CS522 HW3

Homework 3
CS522, Fall 2007

Due: Wednesday, November 14

Please upload your files to CSNS. The files should include all the source code, documentation (optional), and a text file hw3.txt, which contains detailed instructions on how to compile and run your program on the CS3 server. Note that file uploading will be disabled automatically after 11:59PM of the due date, so please turn in your work on time.

[Readings]

Read Chapter 2.6.1, 5.4, 8.3.1, 8.3.2 (up to GSP), 6.1-6.3 of the textbook.

[Decision Tree Induction] (90pt)

For this assignment, you are going to implement a decision tree classifier as described in Chapter 6.3 of the textbook. You may use any programming language of your choice, as long as your program can be compiled and run on CS3.

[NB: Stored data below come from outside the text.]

import Literature.NumberTheory.IwasawaTheory.FukudaNakayamaFinite
import Literature.NumberTheory.IwasawaTheory.FukudaGroupStep
import Literature.NumberTheory.IwasawaTheory.ZpExtensionLayerRamificationDichotomy
import Literature.NumberTheory.IwasawaTheory.ZpExtensionLayerTotallyRamifiedPrime
import Literature.NumberTheory.IwasawaTheory.FukudaCountingLemmas
import Literature.NumberTheory.IwasawaTheory.FukudaPHilbertInclusion
import Literature.NumberTheory.EllipticCurves.ZpExtensionLayerCharacter
import HarnessLib

/-!
# Fukuda 1994, Theorem 1 (1): PROOF of `fukuda1994_thm1_classNumberPExp_const_of_succ_eq` at finite level
# (assembly of the bricks (N) `FukudaNakayamaFinite`, (G) `FukudaGroupStep`, (R) `ZpExtensionLayerRamificationDichotomy`,
# (C) `FukudaCountingLemmas`, (D) `FukudaPHilbertInclusion`)

Topic `NumberTheory/IwasawaTheory` (namespace = path). THEOREM-ONLY file (no definition, no named fact, no `sorry`), written by the
prover seat `bsd-potss-k8t-c4` g19 (cell `bsd-potss`; Fukuda road of stmt-BirchSwinnertonDyer-19982; closes nothing). It discharges the
named fact `Literature.NumberTheory.IwasawaTheory.fukuda1994_thm1_classNumberPExp_const_of_succ_eq` (`ClassicalMuInvariant.lean` §5)
by `fukuda1994_thm1_classNumberPExp_const_of_succ_eq_holds` (the step theorem `classNumberPExp_add_two_eq` is one long elaboration
over a tower of four number fields, hence its raised `maxHeartbeats`; all auxiliary objects are kept opaque — `obtain ⟨X, hX⟩ := ⟨_, rfl⟩` —
to keep unification cheap):
for a number field `K`, a prime `p`, a `ℤ_p`-extension `κ` of `K` with Fukuda index `n₀` (`TotallyRamifiedFrom κ n₀`), if
`e_{n+1} = e_n` for some `n ≥ n₀` then `e_m = e_n` for all `m ≥ n` (`e_m = ord_p h(K_m)`).

THE STEP `e_{n+1} = e_n ⇒ e_{n+2} = e_n` (then induction). `B = K_n ⊆ F₁ = K_{n+1} ⊆ F = K_{n+2}` (cyclic of degree `p²` over `B`),
`E = H_F` the Hilbert class field of `F` (a Galois extension of `B`, `hilbertClassField.isGalois_of_isGalois`), `G = Gal(E/B)`,
`A = Gal(E/F) = ker(G → Gal(F/B))` (abelian of order `h(F)`), `A₀ ≤ A` its prime-to-`p` part, `H_p = E^{A₀}` the `p`-Hilbert class
field of `F` (Galois over `B`), `G_p = Gal(H_p/B)`, `A' = Gal(H_p/F)` (order `p^{e_{n+2}}`), `G₁ = Gal(H_p/F₁)`. CLASS FIELD THEORY
(bricks (C), (D)): for `M ∈ {B, F₁}`, `[Gal(H_p/M) : Gal(H_p/M)'·⟨inertia⟩] = p^{e(M)}`. RAMIFICATION (brick (R) + Washington Lemma 13.3
all `p`, brick (C) §1): every inertia group `I(𝔔) ≤ G_p` meets `A'` trivially (`H_p/F` unramified) and is trivial or a complement of `A'`
(`𝔔 ∩ F` unramified over `K` or totally ramified over `K_n`), and some `I(𝔔)` is a complement. GROUP THEORY (bricks (G)+(N)):
`[G₁ : N₁] = [G_p : N₀] ⇒ [G_p : N₀] = #A'`, i.e. `p^{e_{n+1}} = p^{e_n} ⇒ p^{e_n} = p^{e_{n+2}}`.

References: [Fukuda1994] T. Fukuda, *Remarks on ℤ_p-extensions of number fields*, Proc. Japan Acad. 70 A (1994), Thm. 1 (1), p. 264;
[Washington1997] §13.3 Lemmas 13.14–13.18, Prop. 13.22; Lemma 13.3; [Lang1990] Ch. 3 §4; [Cox2013] §8.A Thm. 8.10.
-/

noncomputable section

open scoped NumberField IsMulCommutative
open NumberField IsDedekindDomain Field IntermediateField

namespace Literature.NumberTheory.IwasawaTheory

open Literature.NumberTheory.EllipticCurves Literature.NumberTheory.GaloisRepresentations
  Literature.NumberTheory.NumberFields

variable {K : Type} [Field K] [NumberField K] {p : ℕ} [hp : Fact p.Prime]

/-- A subgroup containing the commutator subgroup is normal. [folklore] -/
private theorem normal_of_commutator_le {G : Type*} [Group G] {N : Subgroup G} (h : ⁅(⊤ : Subgroup G), ⊤⁆ ≤ N) :
    N.Normal :=
  ⟨fun m hm g => by
    have h2 := Subgroup.commutator_mem_commutator (Subgroup.mem_top g) (Subgroup.mem_top m)
    rw [commutatorElement_def] at h2
    have h1 : g * m * g⁻¹ = g * m * g⁻¹ * m⁻¹ * m := by group
    rw [h1]
    exact mul_mem (h h2) hm⟩

/-- Brick (D) with the `M`-algebra structure of `Hq` as an explicit argument (the assembly sees `Hq` through an intermediate
field of the top layer, whose inherited `M`-algebra instance is only definitionally the one of brick (D)). [folklore] -/
private theorem dvd_index_of_algebra_eq (M F : Type) [Field M] [NumberField M] [Field F] [NumberField F] [Algebra M F]
    [IsGalois M F] (p : ℕ) [Fact p.Prime] (Hq : IntermediateField F (hilbertClassField F))
    (hmax : ∀ L : IntermediateField F (hilbertClassField F), (∃ k, Module.finrank F L = p ^ k) → L ≤ Hq)
    (alg : Algebra M Hq) (halg : alg = IntermediateField.algebra' Hq) (hG : @IsGalois M _ (↥Hq) _ alg) :
    letI := alg
    p ^ padicValNat p (classNumber M) ∣
      (⁅(⊤ : Subgroup (Hq ≃ₐ[M] Hq)), ⊤⁆ ⊔ ⨆ (Q : MaximalSpectrum (𝓞 Hq)), Q.asIdeal.inertia (Hq ≃ₐ[M] Hq)).index := by
  subst halg
  exact pow_padicValNat_classNumber_dvd_index_commutator_sup_inertia M F p Hq hmax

Use the Forest CoverType dataset to test your classifier as follows (I'm going to use Java for examples, but as stated earlier, you may use other programming languages):

java DecisionTreeClassifier <TrainingSet> <TestSet> <ResultSet>

TrainingSet is the name of a text file that contains the records for training the classifier. In the case of the Forest CoverType dataset, the training set should include half of the records in the dataset. Note that each record occupies one line in the data file, the attributes of each record are separated by comma, and the last attribute is the class label.
TestSet contains the other half of the records in the Forest CoverType dataset, and the file is of the same format as the training set. Note that the class labels of the records are included in the test set so you can calculate the success rate of your classifier, but you may not use these class labels for any other purpose.
ResultSet should be the same as the test set except that the class labels are replaced by the ones predicted by your classifier.

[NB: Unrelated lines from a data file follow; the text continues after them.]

/-- **`NearMaximiserBoundedAmplification` ⟹ orbitwise uniform early deficit at `ν = 1`** (the hypothesis `hED` of
`rigidExit_of_orbitwiseEarlyDeficit`, verbatim): the uniform triple of `earlyDeficit_of_nearMaximiserBoundedAmplification` serves
every orbit point, because orbit points of normalised maximisers are normalised maximisers (`normalisedMaximiser_orbitSlice`). [folklore] -/
theorem orbitwiseEarlyDeficit_of_nearMaximiserBoundedAmplification
    (hN : Summit.NavierStokesRegularity.NavierStokesRegularity.Theses.EfficiencyFloor.NearMaximiserBoundedAmplification) :
      ∀ c : ℝ, (0 < c ∧ (∀ v : EuclideanSpace ℝ (Fin 3) → EuclideanSpace ℝ (Fin 3), (ContDiff ℝ (⊤ : ℕ∞) v ∧
      Literature.Analysis.FluidPDE.VectorCalculus.IsDivFree v ∧ (∫⁻ x, ‖iteratedFDeriv ℝ 0 v x‖ₑ ^ 2 < ⊤) ∧ (∫⁻ x,
      ‖iteratedFDeriv ℝ 1 v x‖ₑ ^ 2 < ⊤) ∧ (∫⁻ x, ‖iteratedFDeriv ℝ 2 v x‖ₑ ^ 2 < ⊤)) → (∫ x,
      ⟪Literature.Analysis.FluidPDE.curl v x, fderiv ℝ v x (Literature.Analysis.FluidPDE.curl v x)⟫_ℝ) ≤ c * (∫ x,
      ‖Literature.Analysis.FluidPDE.curl v x‖ ^ 2) ^ (3 / 4 : ℝ) * (∫ x, Literature.Analysis.FluidPDE.frobeniusNormSq
      (fderiv ℝ (Literature.Analysis.FluidPDE.curl v) x)) ^ (3 / 4 : ℝ)) ∧ ∀ c' : ℝ, (∀ w : EuclideanSpace ℝ (Fin 3) →
      EuclideanSpace ℝ (Fin 3), (ContDiff ℝ (⊤ : ℕ∞) w ∧ Literature.Analysis.FluidPDE.VectorCalculus.IsDivFree w ∧ (∫⁻
      x, ‖iteratedFDeriv ℝ 0 w x‖ₑ ^ 2 < ⊤) ∧ (∫⁻ x, ‖iteratedFDeriv ℝ 1 w x‖ₑ ^ 2 < ⊤) ∧ (∫⁻ x, ‖iteratedFDeriv ℝ 2 w
      x‖ₑ ^ 2 < ⊤)) → (∫ x, ⟪Literature.Analysis.FluidPDE.curl w x, fderiv ℝ w x (Literature.Analysis.FluidPDE.curl w
      x)⟫_ℝ) ≤ c' * (∫ x, ‖Literature.Analysis.FluidPDE.curl w x‖ ^ 2) ^ (3 / 4 : ℝ) * (∫ x,
      Literature.Analysis.FluidPDE.frobeniusNormSq (fderiv ℝ (Literature.Analysis.FluidPDE.curl w) x)) ^ (3 / 4 : ℝ))
      → c ≤ c') → ∀ m : EuclideanSpace ℝ (Fin 3) → EuclideanSpace ℝ (Fin 3), ((ContDiff ℝ (⊤ : ℕ∞) m ∧
      Literature.Analysis.FluidPDE.VectorCalculus.IsDivFree m ∧ (∫⁻ x, ‖iteratedFDeriv ℝ 0 m x‖ₑ ^ 2 < ⊤) ∧ (∫⁻ x,
      ‖iteratedFDeriv ℝ 1 m x‖ₑ ^ 2 < ⊤) ∧ (∫⁻ x, ‖iteratedFDeriv ℝ 2 m x‖ₑ ^ 2 < ⊤)) ∧ 0 < (∫ x,
      ‖Literature.Analysis.FluidPDE.curl m x‖ ^ 2) ∧ (∫ x, ⟪Literature.Analysis.FluidPDE.curl m x, fderiv ℝ m x
      (Literature.Analysis.FluidPDE.curl m x)⟫_ℝ) = c * (∫ x, ‖Literature.Analysis.FluidPDE.curl m x‖ ^ 2) ^ (3 / 4 :
      ℝ) * (∫ x, Literature.Analysis.FluidPDE.frobeniusNormSq (fderiv ℝ (Literature.Analysis.FluidPDE.curl m) x)) ^ (3
      / 4 : ℝ) ∧ (∫ x, Literature.Analysis.FluidPDE.frobeniusNormSq (fderiv ℝ (Literature.Analysis.FluidPDE.curl m)
      x)) = 81 * c ^ 4 / (256 * 1 ^ 4) * (∫ x, ‖Literature.Analysis.FluidPDE.curl m x‖ ^ 2) ^ 3) → ∃ η θ ε : ℝ, 0 ≤ η
      ∧ η < 1 ∧ 0 < θ ∧ 0 < ε ∧ ∀ T : ℝ, 0 < T → ∀ (u : ℝ → EuclideanSpace ℝ (Fin 3) → EuclideanSpace ℝ (Fin 3)) (p :
      ℝ → EuclideanSpace ℝ (Fin 3) → ℝ), Literature.Analysis.FluidPDE.IsMaximalSmoothSolution 1 0 u p T →
      Literature.Analysis.FluidPDE.IsLerayHopfOn T 1 0 (u 0) u → Literature.Analysis.FluidPDE.HasRapidSpatialDecay (u
      0) → ∀ s ∈ Set.Ioo 0 T, (∃ (a : EuclideanSpace ℝ (Fin 3)) (R : EuclideanSpace ℝ (Fin 3) ≃ₗᵢ[ℝ] EuclideanSpace ℝ
      (Fin 3)) (l : ℝ), 0 < l ∧ ((∫ x, ‖Literature.Analysis.FluidPDE.curl (u s - fun y => l • R (m (l • R.symm (y -
      a)))) x‖ ^ 2) ≤ ε ^ 2 * (∫ x, ‖Literature.Analysis.FluidPDE.curl (u s) x‖ ^ 2) ∧ (∫ x,
      Literature.Analysis.FluidPDE.frobeniusNormSq (fderiv ℝ (Literature.Analysis.FluidPDE.curl (u s - fun y => l • R
      (m (l • R.symm (y - a))))) x)) ≤ ε ^ 2 * (∫ x, Literature.Analysis.FluidPDE.frobeniusNormSq (fderiv ℝ
      (Literature.Analysis.FluidPDE.curl (u s)) x)))) → s + η * (64 * 1 ^ 3 / (27 * c ^ 4) * (∫ x,
      ‖Literature.Analysis.FluidPDE.curl (u s) x‖ ^ 2)⁻¹ ^ 2) < T ∧ (1 - η + 2 * θ) * (∫ x,
      ‖Literature.Analysis.FluidPDE.curl (u s) x‖ ^ 2)⁻¹ ^ 2 ≤ (∫ x, ‖Literature.Analysis.FluidPDE.curl (u (s + η *
      (64 * 1 ^ 3 / (27 * c ^ 4) * (∫ x, ‖Literature.Analysis.FluidPDE.curl (u s) x‖ ^ 2)⁻¹ ^ 2))) x‖ ^ 2)⁻¹ ^ 2 := by
  intro c hsharp m hm
  obtain ⟨η, θ, ε, hη0, hη1, hθ, hε, hlaw⟩ := earlyDeficit_of_nearMaximiserBoundedAmplification hN c hsharp
  refine ⟨η, θ, ε, hη0, hη1, hθ, hε, fun T hT u p hmax hLH hdec s hs horb => ?_⟩
  obtain ⟨a, R, l, hl, hclose⟩ := horb
  exact hlaw 1 T one_pos hT u p hmax hLH hdec s hs (fun y => l • R (m (l • R.symm (y - a))))
    (normalisedMaximiser_orbitSlice hm a R hl) hclose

Your classifier should also output to the console the percentage of the correctly classified records, e.g. 50%. Please do not output any debugging information in the submitted version.

Note that

Use of existing classification code found online or from other sources will be considered cheating.
The top five most accurate classifiers will receive up to 20% extra credit, and the five most inaccurate classifiers will receive up to 20% penalty.

[Extra Credit] (5pt)

Given n distinct items, how many sequences with n events are there? Please give your answer and explain your reasoning in hw3.txt.